It’s hard to know what to make of it. Australia beating Sri Lanka in a Test match at the Gabba is exactly as the world should be: it’s the sane, expected, nine-to-five punchcard side of life. Even if the hours were one to eight as per the demands of a day-night match. But the unexpected has become the norm in Australian cricket over the past year, so an upset was never out of the frame. For this team, there is something to be said for making manifest the predictable.
In the end Sri Lanka’s batting handed Australia an easy win, out for under 150 in both innings. A better showing could have put pressure on Australia’s batsmen though. They mustered 323 against a Sri Lankan attack that dwindled through injury from three seamers to two, then one. Yet Suranga Lakmal was wily and indefatigable, using the pink ball and the evening conditions to winkle out 5 for 75 and prevent a big score.
The partnership of 166 between Travis Head and Marnus Labuschagne was the most valuable aspect for Australia, with Labuschagne the most controlled in the team on his home ground. Head keeps showing he has raw materials worth working with, but again got away with repeated looseness. Both fell in the 80s, continuing Australia’s century drought – the team has made one hundred in over a year.
Better news came on the bowling front. Patrick Cummins has shown more leadership than anyone since the team fell apart in Cape Town in March 2018. He and Tim Paine were the only ones who showed up ready to compete at Test level when a broken side played in Johannesburg a week later. He never stopped putting in while India got on top during this home season. When conditions are hard, Cummins is the one who produces extra effort and tries to find a way, including his secondary disciplines of batting and fielding.
After Johannesburg, South African captain Faf du Plessis gave this glowing review. “He’s an exceptional player. We would sit on the side of the field and just admire what he does. We’d say, ‘Look at the guy, he’s still running in and bowling quick.’ Diving at balls when he’s just finished an eight-over spell, runs in the series. As a batter I definitely felt he was the biggest challenge. He’s a nice guy, Pat. You enjoy it when nice guys do well, even opposition, the good people of the game.”
All this was recognised in Brisbane this week when Cummins was named vice-captain. And for once, conditions were with him. His over on the second evening was a masterpiece. Knowing he had six deliveries left, he worked over Sri Lankan opener Dimuth Karunaratne, around the wicket to the left-hander to angle the ball in, then take it away, teasing the decision-making about playing or leaving. Finally, with the last ball of the night, Cummins hit an in-between line and drew Karunaratne’s edge. A celebration more impassioned than any for a television ad was proof of Cummins’ satisfaction in realising his plan.

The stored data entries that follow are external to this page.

import Mathlib
import Literature.Computability.AlgebraicComplexity.PIProof
import Literature.Computability.AlgebraicComplexity.SymmetricArithCircuit

/-!
# Route ProofCarryingSymmetry — crux `RestorationQP`, line `registered`, stub S3 (`stub_stabilityAtACBudget`), part 1:
Hrubeš–Tzameret formulas modulo associativity and commutativity

Stub S3 of the line (`Cruxes/RestorationQP/Lines/birth.lean`) says: if every invariance identity
`C ∘ σ = C` of a `PICircuit` has a `P_c(ℂ)`-proof using only A1–A5 (reflexivity, commutativity,
associativity of `+` and `×`), C1/C2 (unsharing) and the rules R1–R4, then the AC-canonical form of
`C` is an `S_n`-symmetric Dawar–Wilsenach circuit of size polynomial in `|C| + n`.  This file is the
term-level groundwork, for formulas `PIFormula 𝔽 X` over any constants and variables:

* `ACEq` — the congruence on formulas generated by A2–A5 (the "AC fragment" of `P_f`), an
  equivalence relation (`acSetoid`); it preserves `size`, `eval`, and the HEAD LABEL
  (`headLabel : PIFormula → CircuitLabel`, reusing Dawar–Wilsenach's gate labels `var x | const c |
  add | mul`), so leaves are AC-rigid (`ACEq.eq_of_var`, `ACEq.eq_of_const`), and it is stable under
  renaming of the variables (`ACEq.rename`);
* AC-SOUNDNESS: if a `P_c` proof of `F = G` contains no instance of A6 (distributivity), A7–A9
  (unit laws) or A10 (constant equations) — the axiom budget of stubs S2/S3, `0` on these schemes
  and unconstrained on A1–A5, C1, C2 — then `F` and `G` unfold to AC-equivalent formulas
  (`acEq_unfold_of_pcProof`, by induction on the proof as for soundness, HT Prop. 1.1; C1/C2
  instances have literally equal unfoldings, `PICircuit.IsExtra.unfold_eq`), whence
  `acEq_unfold_of_hasPCProof` and the registered helper `stabilityAtACBudget_aux_acSound`.
  (Flattening and the quotient DAG are in part 2, `…ACFlatten.lean`.)

Everything is elementary and proved; no named facts.  (HT = Hrubeš–Tzameret, arXiv:1112.6265 §1.1;
DW = Dawar–Wilsenach, ToC 2025, Def. 2.2.)
-/

-- single-problem summit: `Summit.ValiantsHypothesis.ValiantsHypothesis.…` is the namespace by design (D-0017)
set_option linter.dupNamespace false

namespace Summit.ValiantsHypothesis.ValiantsHypothesis.Theorems

namespace ACStability

open Literature.Computability.AlgebraicComplexity

universe u v w

variable {𝔽 : Type u} {X : Type v} {Y : Type w}

/-! ### The AC congruence -/

/-- `ACEq F G`: `F = G` is derivable in the fragment of Hrubeš–Tzameret's `P_f` with the axioms
A1 `F = F`, A2 `F+G = G+F`, A3 `F+(G+H) = (F+G)+H`, A4 `FG = GF`, A5 `F(GH) = (FG)H` and the rules
R1–R4 (symmetry, transitivity, the two congruences) — equality of formulas modulo associativity
and commutativity of both operations. [folklore] -/
inductive ACEq : PIFormula 𝔽 X → PIFormula 𝔽 X → Prop
  /-- A1 -/
  | refl (F : PIFormula 𝔽 X) : ACEq F F
  /-- R1 -/
  | symm {F G : PIFormula 𝔽 X} : ACEq F G → ACEq G F
  /-- R2 -/
  | trans {F G H : PIFormula 𝔽 X} : ACEq F G → ACEq G H → ACEq F H
  /-- R3 -/
  | add_congr {F F' G G' : PIFormula 𝔽 X} : ACEq F F' → ACEq G G' → ACEq (.add F G) (.add F' G')
  /-- R4 -/
  | mul_congr {F F' G G' : PIFormula 𝔽 X} : ACEq F F' → ACEq G G' → ACEq (.mul F G) (.mul F' G')
  /-- A2 -/
  | add_comm (F G : PIFormula 𝔽 X) : ACEq (.add F G) (.add G F)
  /-- A3 -/
  | add_assoc (F G H : PIFormula 𝔽 X) : ACEq (.add F (.add G H)) (.add (.add F G) H)
  /-- A4 -/
  | mul_comm (F G : PIFormula 𝔽 X) : ACEq (.mul F G) (.mul G F)
  /-- A5 -/
  | mul_assoc (F G H : PIFormula 𝔽 X) : ACEq (.mul F (.mul G H)) (.mul (.mul F G) H)

/-- `ACEq` as a setoid on formulas. [folklore] -/
def acSetoid (𝔽 : Type u) (X : Type v) : Setoid (PIFormula 𝔽 X) where
  r := ACEq
  iseqv := ⟨ACEq.refl, ACEq.symm, ACEq.trans⟩

/-! ### Invariants: size, value, head label -/

/-- The head label of a formula: the Dawar–Wilsenach gate label of its root (`var x`, `const c`,
`+`, `×`). [folklore] -/
def headLabel : PIFormula 𝔽 X → CircuitLabel 𝔽 X
  | .var x => .var x
  | .const c => .const c
  | .add _ _ => .add
  | .mul _ _ => .mul

/-- Unfolding of `headLabel`. [folklore] -/
@[simp] theorem headLabel_var (x : X) : headLabel (.var x : PIFormula 𝔽 X) = .var x := rfl
/-- Unfolding of `headLabel`. [folklore] -/
@[simp] theorem headLabel_const (c : 𝔽) : headLabel (.const c : PIFormula 𝔽 X) = .const c := rfl
/-- Unfolding of `headLabel`. [folklore] -/
@[simp] theorem headLabel_add (F G : PIFormula 𝔽 X) : headLabel (.add F G) = .add := rfl
/-- Unfolding of `headLabel`. [folklore] -/
@[simp] theorem headLabel_mul (F G : PIFormula 𝔽 X) : headLabel (.mul F G) = .mul := rfl

/-- AC-equivalent formulas have the same size. [folklore] -/
theorem ACEq.size_eq {F G : PIFormula 𝔽 X} (h : ACEq F G) : F.size = G.size := by
  induction h with
  | refl F => rfl
  | symm _ ih => exact ih.symm
  | trans _ _ ih₁ ih₂ => exact ih₁.trans ih₂
  | add_congr _ _ ih₁ ih₂ => simp [ih₁, ih₂]
  | mul_congr _ _ ih₁ ih₂ => simp [ih₁, ih₂]
  | add_comm F G => simp; omega
  | add_assoc F G H => simp; omega
  | mul_comm F G => simp; omega
  | mul_assoc F G H => simp; omega

/-- AC-equivalent formulas compute the same polynomial (soundness of A2–A5). [folklore] -/
theorem ACEq.eval_eq [CommSemiring 𝔽] {F G : PIFormula 𝔽 X} (h : ACEq F G) : F.eval = G.eval := by
  induction h with
  | refl F => rfl
  | symm _ ih => exact ih.symm
  | trans _ _ ih₁ ih₂ => exact ih₁.trans ih₂
  | add_congr _ _ ih₁ ih₂ => simp [ih₁, ih₂]
  | mul_congr _ _ ih₁ ih₂ => simp [ih₁, ih₂]
  | add_comm F G => simpa using _root_.add_comm F.eval G.eval
  | add_assoc F G H => simpa using (_root_.add_assoc F.eval G.eval H.eval).symm
  | mul_comm F G => simpa using _root_.mul_comm F.eval G.eval
  | mul_assoc F G H => simpa using (_root_.mul_assoc F.eval G.eval H.eval).symm

/-- AC-equivalent formulas have the same head label. [folklore] -/
theorem ACEq.headLabel_eq {F G : PIFormula 𝔽 X} (h : ACEq F G) : headLabel F = headLabel G := by
  induction h with
  | refl F => rfl
  | symm _ ih => exact ih.symm
  | trans _ _ ih₁ ih₂ => exact ih₁.trans ih₂
  | _ => rfl

/-- Leaves are AC-rigid: only `var x` is AC-equivalent to `var x`. [folklore] -/
theorem ACEq.eq_of_var {x : X} {G : PIFormula 𝔽 X} (h : ACEq (.var x) G) : G = .var x := by
  have hl := h.headLabel_eq
  cases G <;> simp_all [headLabel]

/-- Leaves are AC-rigid: only `const c` is AC-equivalent to `const c`. [folklore] -/
theorem ACEq.eq_of_const {c : 𝔽} {G : PIFormula 𝔽 X} (h : ACEq (.const c) G) : G = .const c := by
  have hl := h.headLabel_eq
  cases G <;> simp_all [headLabel]

/-- `ACEq` is stable under renaming of the variables. [folklore] -/
theorem ACEq.rename (f : X → Y) {F G : PIFormula 𝔽 X} (h : ACEq F G) :
    ACEq (F.rename f) (G.rename f) := by
  induction h with
  | refl F => exact .refl _
  | symm _ ih => exact ih.symm
  | trans _ _ ih₁ ih₂ => exact ih₁.trans ih₂
  | add_congr _ _ ih₁ ih₂ => exact .add_congr ih₁ ih₂
  | mul_congr _ _ ih₁ ih₂ => exact .mul_congr ih₁ ih₂
  | add_comm F G => exact .add_comm _ _
  | add_assoc F G H => exact .add_assoc _ _ _
  | mul_comm F G => exact .mul_comm _ _
  | mul_assoc F G H => exact .mul_assoc _ _ _

/-- Renaming does not change the head symbol, and relabels a variable head. [folklore] -/
theorem headLabel_rename {Γ : Type*} [Group Γ] [MulAction Γ X] (γ : Γ) (F : PIFormula 𝔽 X) :
    headLabel (F.rename fun x => γ • x) = γ • headLabel F := by
  cases F <;> rfl

/-- `rename` along the identity. [folklore] -/
theorem rename_id' (F : PIFormula 𝔽 X) : F.rename (fun x => x) = F := by
  induction F with
  | var x => rfl
  | const c => rfl
  | add F G ihF ihG => simp only [PIFormula.rename, ihF, ihG]
  | mul F G ihF ihG => simp only [PIFormula.rename, ihF, ihG]

/-- `rename` is functorial. [folklore] -/
theorem rename_rename' {Z : Type*} (f : X → Y) (g : Y → Z) (F : PIFormula 𝔽 X) :
    (F.rename f).rename g = F.rename (g ∘ f) := by
  induction F with
  | var x => rfl
  | const c => rfl
  | add F G ihF ihG => simp only [PIFormula.rename, ihF, ihG]
  | mul F G ihF ihG => simp only [PIFormula.rename, ihF, ihG]

/-! ### AC-soundness of `P_c` proofs that use no instance of A6–A10 -/

section Sound

variable [CommSemiring 𝔽]

/-- The schemes outside the AC fragment: A6 (distributivity), A7–A9 (unit laws), A10 (constant
equations). [folklore] -/
def IsNonAC (s : PIAxiom) : Prop :=
  s = PIAxiom.A6 ∨ s = PIAxiom.A7 ∨ s = PIAxiom.A8 ∨ s = PIAxiom.A9 ∨ s = PIAxiom.A10

/-- An A1–A5 instance on circuits relates circuits with AC-equivalent unfoldings; an A6–A10
instance is excluded by hypothesis. [folklore] -/
theorem acEq_unfold_of_ringAxiom {s : PIAxiom} (hs : ¬ IsNonAC s) {F G : PICircuit 𝔽 X}
    (h : (pcSystem 𝔽 X).RingAxiom s F G) : ACEq F.unfold G.unfold := by
  cases h with
  | a1 F => exact .refl _
  | a2 F G => simpa [pcSystem] using ACEq.add_comm F.unfold G.unfold
  | a3 F G H => simpa [pcSystem] using ACEq.add_assoc F.unfold G.unfold H.unfold
  | a4 F G => simpa [pcSystem] using ACEq.mul_comm F.unfold G.unfold
  | a5 F G H => simpa [pcSystem] using ACEq.mul_assoc F.unfold G.unfold H.unfold
  | _ => exact absurd (by simp [IsNonAC]) hs

/-- **AC-soundness.** In a `P_c` proof with no instance of A6–A10, both sides of every line unfold
to AC-equivalent formulas (induction on the proof, as for soundness, HT Prop. 1.1; C1/C2 instances
have literally equal unfoldings). [folklore] -/
theorem acEq_unfold_of_pcProof {Γ : List (PICircuit 𝔽 X × PICircuit 𝔽 X)} (π : PCProof 𝔽 X Γ)
    (h : ∀ s, IsNonAC s → π.axiomCount s = 0) :
    ∀ {F G : PICircuit 𝔽 X}, (F, G) ∈ Γ → ACEq F.unfold G.unfold := by
  induction π with
  | nil => intro F G hm; simp at hm
  | axm s' hax π ih =>
    intro F G hm
    have hπ : ∀ s, IsNonAC s → π.axiomCount s = 0 := fun s hs => by
      have := h s hs; simp only [PIProof.axiomCount] at this; omega
    have hs' : ¬ IsNonAC s' := fun hs => by
      have := h s' hs; simp [PIProof.axiomCount] at this
    rcases List.mem_cons.1 hm with hm | hm
    · obtain ⟨rfl, rfl⟩ := Prod.mk.injEq _ _ _ _ ▸ hm
      rcases hax with hax | hax
      · exact acEq_unfold_of_ringAxiom hs' hax
      · rw [show F.unfold = G.unfold from PICircuit.IsExtra.unfold_eq hax]; exact .refl _
    · exact ih hπ hm
  | symm hm' π ih =>
    intro F G hm
    rcases List.mem_cons.1 hm with hm | hm
    · obtain ⟨rfl, rfl⟩ := Prod.mk.injEq _ _ _ _ ▸ hm
      exact (ih h hm').symm
    · exact ih h hm
  | trans h₁ h₂ π ih =>
    intro F G hm
    rcases List.mem_cons.1 hm with hm | hm
    · obtain ⟨rfl, rfl⟩ := Prod.mk.injEq _ _ _ _ ▸ hm
      exact (ih h h₁).trans (ih h h₂)
    · exact ih h hm
  | addRule h₁ h₂ hF hG π ih =>
    intro F G hm
    rcases List.mem_cons.1 hm with hm | hm
    · obtain ⟨rfl, rfl⟩ := Prod.mk.injEq _ _ _ _ ▸ hm
      subst hF hG
      simpa [pcSystem] using ACEq.add_congr (ih h h₁) (ih h h₂)
    · exact ih h hm
  | mulRule h₁ h₂ hF hG π ih =>
    intro F G hm
    rcases List.mem_cons.1 hm with hm | hm
    · obtain ⟨rfl, rfl⟩ := Prod.mk.injEq _ _ _ _ ▸ hm
      subst hF hG
      simpa [pcSystem] using ACEq.mul_congr (ih h h₁) (ih h h₂)
    · exact ih h hm

/-- If `F = G` has a `P_c` proof within a budget that is `0` on A6–A10, then `F` and `G` unfold to
AC-equivalent formulas. [folklore] -/
theorem acEq_unfold_of_hasPCProof {F G : PICircuit 𝔽 X} {b : PIAxiom → ℕ∞}
    (hb : ∀ s, IsNonAC s → b s = 0) (h : HasPCProof F G b) : ACEq F.unfold G.unfold := by
  obtain ⟨Γ, π, -, hπ⟩ := h
  refine acEq_unfold_of_pcProof π (fun s hs => ?_) List.mem_cons_self
  have := hπ s
  rw [hb s hs, nonpos_iff_eq_zero, Nat.cast_eq_zero] at this
  exact this

end Sound

end ACStability

open Literature.Computability.AlgebraicComplexity in
/-- **AC-soundness for the line's budget** (registered helper of stub S3 `stub_stabilityAtACBudget`,
crux `RestorationQP`): a `P_c(ℂ)` proof of `F = G` using no instance of A6–A10 forces the unfoldings
of `F` and `G` to be equal modulo associativity and commutativity. [folklore] -/
theorem stabilityAtACBudget_aux_acSound : ∀ (n : ℕ) (F G : PICircuit ℂ (Fin n × Fin n)), HasPCProof F G (fun s => if s = PIAxiom.A6 ∨ s = PIAxiom.A7 ∨ s = PIAxiom.A8 ∨ s = PIAxiom.A9 ∨ s = PIAxiom.A10 then 0 else ⊤) → ACStability.ACEq F.unfold G.unfold := by
  intro n F G h
  exact ACStability.acEq_unfold_of_hasPCProof (fun s hs => if_pos hs) h

end Summit.ValiantsHypothesis.ValiantsHypothesis.Theorems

He took another wicket in each of his first two overs the next day, and at one stage had figures of 4 for 9. That ended up as 6 for 23, his best in an innings, after a day of relentlessly hitting the seam and a length that tested the batsmen, drawing them forward but striking high on the bat to take edges into the cordon.
Added to four wickets from the first innings, that made 10 in the match for Cummins. The last time an Australian fast bowler did this at home was over a decade ago: December 2008, when Mitchell Johnson smashed through South Africa with 8-61 in their first innings, only to see them chase 414 in their second.
There have been a few 10-wicket matches overseas: Johnson in South Africa and New Zealand, Mitchell Starc in Sri Lanka, and for the spinners, Nathan Lyon in Bangladesh and Steve O’Keefe in India. But Lyon in Adelaide in 2014 is the only 10-for by a home bowler in that time. Not even through Johnson’s Ashes of 2013-14, when his best was nine.
It’s hard to pin down why. Australia have lost a few significant series in that time, which puts a dent in the wickets column. But there have been plenty of one-sided wins that must have involved bowlers sharing the spoils.
What Cummins has now shown is the ability to get on a roll. There have been times this summer when he’s looked excellent without results. To know he can crash through a side is significant. So is the work of his fast-bowling colleague Jhye Richardson, who hit a similarly disciplined length on debut while swinging the ball at pace. It marked an encouraging week for Australia’s bowling prospects in England this year.
Mitchell Starc is the big unanswered question, after a season in which he has never been at his best. Starc sent down what looked like his fastest spell of the summer on the final day in Brisbane, nudging the speedometer to 150 kilometres an hour, but it was defused with little fuss by Dilruwan Perera, an off-spinning all-rounder batting at eight in a lost cause who had already had his thumb pulverised by Cummins in the first dig.
But before Starc can worry about his Test form, he has to get right for a one-day World Cup after being the dominant factor in Australia’s run to the trophy in 2015. Starc with the white ball of late hasn’t looked much better than with the red, and rectifying that is key to Australia’s hopes of competing. In a year moving in fast forward, a couple of games against Sri Lanka in conditions alien to them can only tell you so much.